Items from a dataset
★ ★ ★ ★ ★

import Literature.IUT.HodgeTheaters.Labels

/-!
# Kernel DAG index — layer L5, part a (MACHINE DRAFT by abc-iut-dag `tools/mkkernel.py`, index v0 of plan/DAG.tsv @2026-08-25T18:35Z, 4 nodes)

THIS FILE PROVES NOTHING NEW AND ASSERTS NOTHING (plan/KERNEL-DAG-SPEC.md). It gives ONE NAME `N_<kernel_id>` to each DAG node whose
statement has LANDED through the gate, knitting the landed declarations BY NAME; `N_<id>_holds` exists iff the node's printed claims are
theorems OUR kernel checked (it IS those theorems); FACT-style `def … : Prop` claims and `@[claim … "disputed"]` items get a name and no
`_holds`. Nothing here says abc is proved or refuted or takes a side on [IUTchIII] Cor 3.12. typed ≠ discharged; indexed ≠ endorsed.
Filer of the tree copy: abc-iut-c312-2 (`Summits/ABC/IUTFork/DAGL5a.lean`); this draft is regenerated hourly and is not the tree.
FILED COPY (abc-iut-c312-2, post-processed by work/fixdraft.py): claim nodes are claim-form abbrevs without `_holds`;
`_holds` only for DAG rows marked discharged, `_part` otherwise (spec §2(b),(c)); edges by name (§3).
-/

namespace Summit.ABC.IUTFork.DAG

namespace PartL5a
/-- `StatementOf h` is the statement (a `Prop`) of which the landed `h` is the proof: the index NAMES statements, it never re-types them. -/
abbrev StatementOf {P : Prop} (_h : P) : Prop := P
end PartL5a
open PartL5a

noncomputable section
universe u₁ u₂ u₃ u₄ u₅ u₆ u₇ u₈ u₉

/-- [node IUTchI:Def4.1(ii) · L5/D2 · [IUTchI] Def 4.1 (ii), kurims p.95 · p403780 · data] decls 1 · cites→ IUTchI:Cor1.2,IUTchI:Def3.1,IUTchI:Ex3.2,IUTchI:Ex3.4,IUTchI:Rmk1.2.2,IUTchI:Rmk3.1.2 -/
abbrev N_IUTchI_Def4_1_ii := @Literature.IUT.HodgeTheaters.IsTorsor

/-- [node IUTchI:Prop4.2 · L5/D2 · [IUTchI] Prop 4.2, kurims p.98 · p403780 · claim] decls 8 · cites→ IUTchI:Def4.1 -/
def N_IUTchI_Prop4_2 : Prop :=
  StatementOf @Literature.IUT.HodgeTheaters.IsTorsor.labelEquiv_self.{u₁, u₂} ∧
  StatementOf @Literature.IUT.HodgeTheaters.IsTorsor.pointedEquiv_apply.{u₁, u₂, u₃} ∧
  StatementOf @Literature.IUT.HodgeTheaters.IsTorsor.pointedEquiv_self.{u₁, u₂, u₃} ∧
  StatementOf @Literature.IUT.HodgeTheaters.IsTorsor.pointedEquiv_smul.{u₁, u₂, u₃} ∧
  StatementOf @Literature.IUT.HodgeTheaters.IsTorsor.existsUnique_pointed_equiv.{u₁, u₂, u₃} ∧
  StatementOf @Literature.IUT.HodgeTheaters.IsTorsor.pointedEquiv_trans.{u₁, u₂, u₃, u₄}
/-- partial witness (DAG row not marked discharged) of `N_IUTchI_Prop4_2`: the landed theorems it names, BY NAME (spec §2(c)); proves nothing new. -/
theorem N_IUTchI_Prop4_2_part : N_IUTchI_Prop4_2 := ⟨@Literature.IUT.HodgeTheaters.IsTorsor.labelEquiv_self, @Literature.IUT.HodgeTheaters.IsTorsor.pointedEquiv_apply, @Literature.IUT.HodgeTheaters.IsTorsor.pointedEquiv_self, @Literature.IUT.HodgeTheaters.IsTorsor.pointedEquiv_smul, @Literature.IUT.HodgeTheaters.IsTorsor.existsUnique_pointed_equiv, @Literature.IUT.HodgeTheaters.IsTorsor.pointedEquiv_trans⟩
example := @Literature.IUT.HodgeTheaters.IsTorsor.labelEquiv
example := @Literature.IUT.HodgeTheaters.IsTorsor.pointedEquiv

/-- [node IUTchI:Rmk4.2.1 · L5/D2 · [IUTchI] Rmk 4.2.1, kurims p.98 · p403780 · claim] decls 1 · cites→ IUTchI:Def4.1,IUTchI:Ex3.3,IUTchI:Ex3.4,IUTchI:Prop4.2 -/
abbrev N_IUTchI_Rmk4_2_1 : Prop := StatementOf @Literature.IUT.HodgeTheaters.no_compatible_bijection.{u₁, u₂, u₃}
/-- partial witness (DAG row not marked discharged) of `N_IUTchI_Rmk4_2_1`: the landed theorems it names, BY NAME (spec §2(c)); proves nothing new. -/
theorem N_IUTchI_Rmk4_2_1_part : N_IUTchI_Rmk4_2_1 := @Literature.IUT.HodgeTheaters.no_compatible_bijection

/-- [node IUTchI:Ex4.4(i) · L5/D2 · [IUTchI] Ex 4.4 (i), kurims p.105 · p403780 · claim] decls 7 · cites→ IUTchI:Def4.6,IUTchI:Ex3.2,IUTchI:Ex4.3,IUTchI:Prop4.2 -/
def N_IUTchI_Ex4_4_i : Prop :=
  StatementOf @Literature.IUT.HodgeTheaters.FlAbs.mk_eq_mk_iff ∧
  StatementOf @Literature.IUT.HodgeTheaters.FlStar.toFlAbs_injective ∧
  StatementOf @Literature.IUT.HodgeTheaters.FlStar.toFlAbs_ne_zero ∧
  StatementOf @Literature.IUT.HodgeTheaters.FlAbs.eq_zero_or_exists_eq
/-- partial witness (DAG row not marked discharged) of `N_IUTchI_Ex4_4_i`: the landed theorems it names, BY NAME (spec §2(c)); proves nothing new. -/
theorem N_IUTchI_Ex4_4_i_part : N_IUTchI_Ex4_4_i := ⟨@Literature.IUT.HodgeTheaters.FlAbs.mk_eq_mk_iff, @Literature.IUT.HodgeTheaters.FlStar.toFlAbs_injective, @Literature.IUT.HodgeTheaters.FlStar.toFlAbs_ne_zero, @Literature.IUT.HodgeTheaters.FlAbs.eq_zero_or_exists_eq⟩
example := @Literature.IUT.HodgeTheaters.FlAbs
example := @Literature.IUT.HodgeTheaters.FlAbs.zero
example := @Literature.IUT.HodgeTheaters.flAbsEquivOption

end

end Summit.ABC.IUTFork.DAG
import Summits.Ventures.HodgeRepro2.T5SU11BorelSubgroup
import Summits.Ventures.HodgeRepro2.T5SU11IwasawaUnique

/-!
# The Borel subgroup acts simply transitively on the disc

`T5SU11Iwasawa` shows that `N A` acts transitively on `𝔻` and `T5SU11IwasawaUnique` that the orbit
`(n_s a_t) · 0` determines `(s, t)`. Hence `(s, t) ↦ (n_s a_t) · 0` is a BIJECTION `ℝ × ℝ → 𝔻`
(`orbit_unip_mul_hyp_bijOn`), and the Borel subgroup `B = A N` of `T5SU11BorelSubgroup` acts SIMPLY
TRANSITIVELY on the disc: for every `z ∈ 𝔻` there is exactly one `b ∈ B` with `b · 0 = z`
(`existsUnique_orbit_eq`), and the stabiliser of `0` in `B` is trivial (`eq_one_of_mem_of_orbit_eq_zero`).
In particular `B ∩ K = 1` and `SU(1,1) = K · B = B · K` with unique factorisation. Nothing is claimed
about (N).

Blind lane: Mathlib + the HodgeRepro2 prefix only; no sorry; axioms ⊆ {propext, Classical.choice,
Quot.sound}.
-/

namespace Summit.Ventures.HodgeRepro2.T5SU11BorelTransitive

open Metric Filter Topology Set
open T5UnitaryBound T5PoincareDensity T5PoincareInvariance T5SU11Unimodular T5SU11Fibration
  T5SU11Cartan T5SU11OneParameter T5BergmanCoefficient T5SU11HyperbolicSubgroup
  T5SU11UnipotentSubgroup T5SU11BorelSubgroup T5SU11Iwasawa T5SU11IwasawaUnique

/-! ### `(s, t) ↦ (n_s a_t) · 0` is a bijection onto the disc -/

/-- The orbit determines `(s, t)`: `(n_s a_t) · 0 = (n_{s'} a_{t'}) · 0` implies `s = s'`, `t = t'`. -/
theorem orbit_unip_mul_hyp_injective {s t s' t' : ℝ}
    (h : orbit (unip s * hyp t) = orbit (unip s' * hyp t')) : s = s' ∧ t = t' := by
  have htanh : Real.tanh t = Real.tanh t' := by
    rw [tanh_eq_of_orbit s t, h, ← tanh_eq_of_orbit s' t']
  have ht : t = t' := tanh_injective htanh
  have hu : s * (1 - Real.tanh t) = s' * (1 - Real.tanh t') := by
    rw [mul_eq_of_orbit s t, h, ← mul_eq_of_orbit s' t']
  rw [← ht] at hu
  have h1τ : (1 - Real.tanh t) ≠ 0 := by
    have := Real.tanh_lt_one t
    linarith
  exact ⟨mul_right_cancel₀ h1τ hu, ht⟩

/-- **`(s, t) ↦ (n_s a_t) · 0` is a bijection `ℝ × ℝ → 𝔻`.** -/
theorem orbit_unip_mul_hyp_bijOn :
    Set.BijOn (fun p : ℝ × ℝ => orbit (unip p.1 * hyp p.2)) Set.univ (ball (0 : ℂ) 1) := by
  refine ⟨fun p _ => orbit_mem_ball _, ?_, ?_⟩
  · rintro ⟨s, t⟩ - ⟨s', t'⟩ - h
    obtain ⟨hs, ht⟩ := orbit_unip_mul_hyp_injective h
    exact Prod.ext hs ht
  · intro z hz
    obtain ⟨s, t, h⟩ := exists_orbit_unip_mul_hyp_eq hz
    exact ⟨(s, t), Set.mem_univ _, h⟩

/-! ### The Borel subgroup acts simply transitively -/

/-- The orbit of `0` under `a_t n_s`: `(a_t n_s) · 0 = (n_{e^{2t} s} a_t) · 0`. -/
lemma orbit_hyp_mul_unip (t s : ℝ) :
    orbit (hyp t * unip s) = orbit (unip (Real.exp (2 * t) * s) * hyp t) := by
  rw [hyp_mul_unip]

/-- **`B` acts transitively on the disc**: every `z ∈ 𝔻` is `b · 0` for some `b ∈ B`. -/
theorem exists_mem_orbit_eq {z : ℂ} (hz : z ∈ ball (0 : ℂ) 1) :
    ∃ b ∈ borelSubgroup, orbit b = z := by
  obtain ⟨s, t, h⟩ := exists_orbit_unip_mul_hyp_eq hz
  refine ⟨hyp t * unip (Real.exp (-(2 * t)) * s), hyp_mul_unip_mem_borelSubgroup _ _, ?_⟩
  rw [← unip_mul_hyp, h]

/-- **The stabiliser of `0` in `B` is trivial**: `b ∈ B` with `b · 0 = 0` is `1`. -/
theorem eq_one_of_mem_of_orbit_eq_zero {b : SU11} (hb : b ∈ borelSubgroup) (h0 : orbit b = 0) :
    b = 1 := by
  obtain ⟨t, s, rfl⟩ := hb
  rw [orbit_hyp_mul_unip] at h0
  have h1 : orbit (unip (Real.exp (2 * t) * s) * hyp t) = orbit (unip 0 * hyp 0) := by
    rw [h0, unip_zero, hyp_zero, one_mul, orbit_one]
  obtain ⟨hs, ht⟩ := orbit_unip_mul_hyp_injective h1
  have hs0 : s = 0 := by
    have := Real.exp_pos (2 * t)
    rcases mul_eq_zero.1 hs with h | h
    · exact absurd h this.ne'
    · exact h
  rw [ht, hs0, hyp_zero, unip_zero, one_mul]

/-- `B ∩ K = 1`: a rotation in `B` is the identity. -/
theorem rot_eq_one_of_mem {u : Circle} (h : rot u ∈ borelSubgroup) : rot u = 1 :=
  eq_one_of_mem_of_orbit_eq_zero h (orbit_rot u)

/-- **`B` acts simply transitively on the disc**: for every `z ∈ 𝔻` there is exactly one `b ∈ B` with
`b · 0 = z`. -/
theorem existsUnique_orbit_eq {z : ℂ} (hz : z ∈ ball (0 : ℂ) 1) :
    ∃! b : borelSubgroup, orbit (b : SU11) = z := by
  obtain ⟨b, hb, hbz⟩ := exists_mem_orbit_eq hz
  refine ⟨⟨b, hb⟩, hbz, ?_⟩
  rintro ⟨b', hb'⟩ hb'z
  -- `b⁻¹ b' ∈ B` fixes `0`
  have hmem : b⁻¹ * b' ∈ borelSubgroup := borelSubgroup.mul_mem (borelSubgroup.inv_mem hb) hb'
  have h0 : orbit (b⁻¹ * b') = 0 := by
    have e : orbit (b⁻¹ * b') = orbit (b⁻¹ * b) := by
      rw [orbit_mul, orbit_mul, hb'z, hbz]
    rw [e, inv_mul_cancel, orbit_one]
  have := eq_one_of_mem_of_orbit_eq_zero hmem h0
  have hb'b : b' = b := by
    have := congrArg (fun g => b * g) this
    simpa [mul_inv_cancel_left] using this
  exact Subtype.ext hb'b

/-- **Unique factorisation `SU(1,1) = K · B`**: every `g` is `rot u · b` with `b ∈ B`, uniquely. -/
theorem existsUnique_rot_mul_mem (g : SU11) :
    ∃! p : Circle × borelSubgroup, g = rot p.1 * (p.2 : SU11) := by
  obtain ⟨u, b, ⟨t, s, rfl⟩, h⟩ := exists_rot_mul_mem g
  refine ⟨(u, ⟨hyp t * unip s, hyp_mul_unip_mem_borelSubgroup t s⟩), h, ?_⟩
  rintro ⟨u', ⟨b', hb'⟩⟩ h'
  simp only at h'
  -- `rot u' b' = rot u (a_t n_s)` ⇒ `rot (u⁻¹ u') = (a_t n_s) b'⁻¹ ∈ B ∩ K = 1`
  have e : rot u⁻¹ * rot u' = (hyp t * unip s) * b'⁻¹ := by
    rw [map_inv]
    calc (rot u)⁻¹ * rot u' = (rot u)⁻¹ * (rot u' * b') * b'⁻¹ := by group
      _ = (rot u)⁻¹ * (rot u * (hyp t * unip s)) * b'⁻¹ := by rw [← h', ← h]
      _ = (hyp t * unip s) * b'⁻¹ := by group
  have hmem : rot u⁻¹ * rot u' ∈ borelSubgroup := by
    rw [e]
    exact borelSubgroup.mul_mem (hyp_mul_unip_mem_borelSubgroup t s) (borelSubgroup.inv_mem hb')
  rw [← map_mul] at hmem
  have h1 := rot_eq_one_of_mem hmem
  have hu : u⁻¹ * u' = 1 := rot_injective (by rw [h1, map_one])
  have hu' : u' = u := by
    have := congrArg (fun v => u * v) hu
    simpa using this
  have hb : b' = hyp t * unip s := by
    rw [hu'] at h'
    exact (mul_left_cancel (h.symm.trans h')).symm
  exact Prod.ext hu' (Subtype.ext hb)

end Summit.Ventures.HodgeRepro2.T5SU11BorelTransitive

★ ★ ★ ★ ★

Your assignment: Copy each line above containing the string "decls".

Answer for the task:
/-- [node IUTchI:Def4.1(ii) · L5/D2 · [IUTchI] Def 4.1 (ii), kurims p.95 · p403780 · data] decls 1 · cites→ IUTchI:Cor1.2,IUTchI:Def3.1,IUTchI:Ex3.2,IUTchI:Ex3.4,IUTchI:Rmk1.2.2,IUTchI:Rmk3.1.2 -/
/-- [node IUTchI:Prop4.2 · L5/D2 · [IUTchI] Prop 4.2, kurims p.98 · p403780 · claim] decls 8 · cites→ IUTchI:Def4.1 -/
/-- [node IUTchI:Rmk4.2.1 · L5/D2 · [IUTchI] Rmk 4.2.1, kurims p.98 · p403780 · claim] decls 1 · cites→ IUTchI:Def4.1,IUTchI:Ex3.3,IUTchI:Ex3.4,IUTchI:Prop4.2 -/
/-- [node IUTchI:Ex4.4(i) · L5/D2 · [IUTchI] Ex 4.4 (i), kurims p.105 · p403780 · claim] decls 7 · cites→ IUTchI:Def4.6,IUTchI:Ex3.2,IUTchI:Ex4.3,IUTchI:Prop4.2 -/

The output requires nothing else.